Stored data entries:

import Mathlib
import Summits.HodgeConjecture.HodgeConjecture.Theorems.HodgeLocusLVLocalFactor

/-!
# Hodge-locus census (cell `pub-hlocus`, ENGINE A, gen 46) — the bookkeeping half of the three-cell
term-wise law (DERIVATION-GK-A.md §5af) as kernel theorems

certified instances and evidence bearing on the general Hodge conjecture; no claim.

GENERAL (non-computational) and DEFINITION-FREE lemma sheet continuing `HodgeLocusLVLocalFactor.lean`
(cell anchor 53); no census data is used.  Context: ENGINE A's transcription of the second display of
[cite: LauterViray2015SingularModuli, Thm. 1.5] (arXiv:1206.6942) is `T_r := Σ_x ρ(m_x)·𝔄(m_x / ℓ^r)`
(term `:= 0` when `ℓ^r ∤ m_x`), with `𝔄(N) = Σ_{q ∈ Q, q ∣ N} ε_q σ_χ(N/q)` a signed inclusion–exclusion sum
of twisted divisor sums `σ_χ(M) = Σ_{t ∣ M} χ(t)` over a FIXED finite set `Q` of moduli coprime to the prime
`ℓ` (products of `p²`, `p³` over primes `p ≠ ℓ` of the conductor; summing over `q ∣ N` makes `Q` independent
of `N`).  §5af derives a THREE-CELL LAW for `r ↦ T_r` from Lemma 1 (`ℓ`-local factorisation of `𝔄`),
Lemmas 2–3 (Hilbert-symbol product formula: a nonzero term has `(d₁, −m)_ℓ = −1`, so odd `v_ℓ(m)` in the
inert cell and no nonzero term in the split cell; mechanism of [cite: GrossZagier1985SingularModuli, §3],
[cite: LauterViray2015SingularModuli, Prop. 8.1]) and Lemma 4 (valuation floors).  Kernel-checked HERE,
with `χ`, `Q`, `ε`, `ρ`, the index set and the valuations abstract:
* Part A — Lemma 1 in full: a signed inclusion–exclusion sum over moduli coprime to `ℓ` inherits any
  `ℓ`-local factorisation of its summand (`inclExcl_local_factor`); with anchor 53's
  `divisorSum_prime_pow_mul`: `𝔄(ℓ^e n) = (Σ_{i≤e} χ(ℓ)^i)·𝔄(n)` for `ℓ ∤ n` (`frakA_local_factor`), the
  factor being `[e even]`, `1`, `e + 1` for `χ(ℓ) = −1, 0, 1` (`localFactor_inert/_ramified/_split`).
* Part B — one term: for `m = ℓ^v m'`, `ℓ ∤ m'`: `[ℓ^r ∣ m]·ρ·F(m/ℓ^r) = [r ≤ v]·(ρ F(m'))·c(v − r)`
  (`term_eq_core`, `sum_eq_core`; incl. `ℓ^r ∣ ℓ^v m' ↔ r ≤ v`, `ℓ^v m' / ℓ^r = ℓ^{v−r} m'`).
* Part C — the law for core sums `Σ_x [r ≤ v_x]·w_x·c(v_x − r)` from per-term hypotheses: (S) all core
  weights zero ⇒ `T_r = 0`; (I) `c(e) = [e even]`, nonzero weights have odd `v_x` ⇒ `T_r = 0` for even `r`
  (incl. (Z) `T_0 = 0`), and with `v_x ≥ K` also `T_r = T_1` for odd `r ≤ K` (cell: `K = 2k+1`); (R) `c ≡ 1`,
  nonzero weights have `v_x ≥ K` ⇒ `T_r = Σ_x w_x` for all `r ≤ K` (cell: `K = 2k` for `ℓ = 2`, `2k+1` for
  odd `ℓ`); `v_x ≤ K'` on nonzero weights ⇒ `T_r = 0` for `r > K'`.
* Part D — the same in the arithmetic shape of A's `T_r` (`law_split`, `law_inert_even`, `law_inert_odd`,
  `law_ramified`, `law_eq_zero_of_gt`).
* Part E — Lemma 4 (I) for a prime `ℓ` not dividing the cofactor `a` (cell: `a = 4`, `ℓ` odd): from
  `a·m + x² = D`, `ℓ^{2k} ∣ D`, `m ≠ 0`, `v_ℓ(m)` is EVEN or `≥ 2k` (`factorization_even_or_ge`), hence
  `≥ 2k + 1` when odd; Part F composes it with Part D (`law_inert_odd_of_shape`: for odd inert `ℓ` only the
  parity hypothesis remains).
NOT proved here (hypotheses `hzero`/`hodd`/`hfloor`): the Hilbert-symbol inputs of Lemmas 2–3, the
ramified-cell and `ℓ = 2` case analysis of Lemma 4, and the identification of A's code objects with these
shapes (§5af; LEAD-READ-5AF-g38).  Nothing here concerns the truth side `T_1 (+H) = 2·v_ℓ(Res)`
([cite: LauterViray2015SingularModuli, Thm. 1.5], [cite: GrossZagier1985SingularModuli, Thm. 1.3]; tested
on data, registered test G45-TCL, ABSHODGE LOG 2026-08-23T21:32:24Z).  No `sorry`, no new axioms, no
definitions.
-/


namespace Summit.HodgeConjecture.HodgeConjecture.HodgeLocus.Census.LVTermwiseLaw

### WHAT IS NEEDED
Find "([cite: LauterViray2015SingularModuli, Thm." in the data above, then repeat that line and all lines after it exactly, ending with the final line.

### WRITTEN SOLUTION
([cite: LauterViray2015SingularModuli, Thm. 1.5], [cite: GrossZagier1985SingularModuli, Thm. 1.3]; tested
on data, registered test G45-TCL, ABSHODGE LOG 2026-08-23T21:32:24Z).  No `sorry`, no new axioms, no
definitions.
-/


namespace Summit.HodgeConjecture.HodgeConjecture.HodgeLocus.Census.LVTermwiseLaw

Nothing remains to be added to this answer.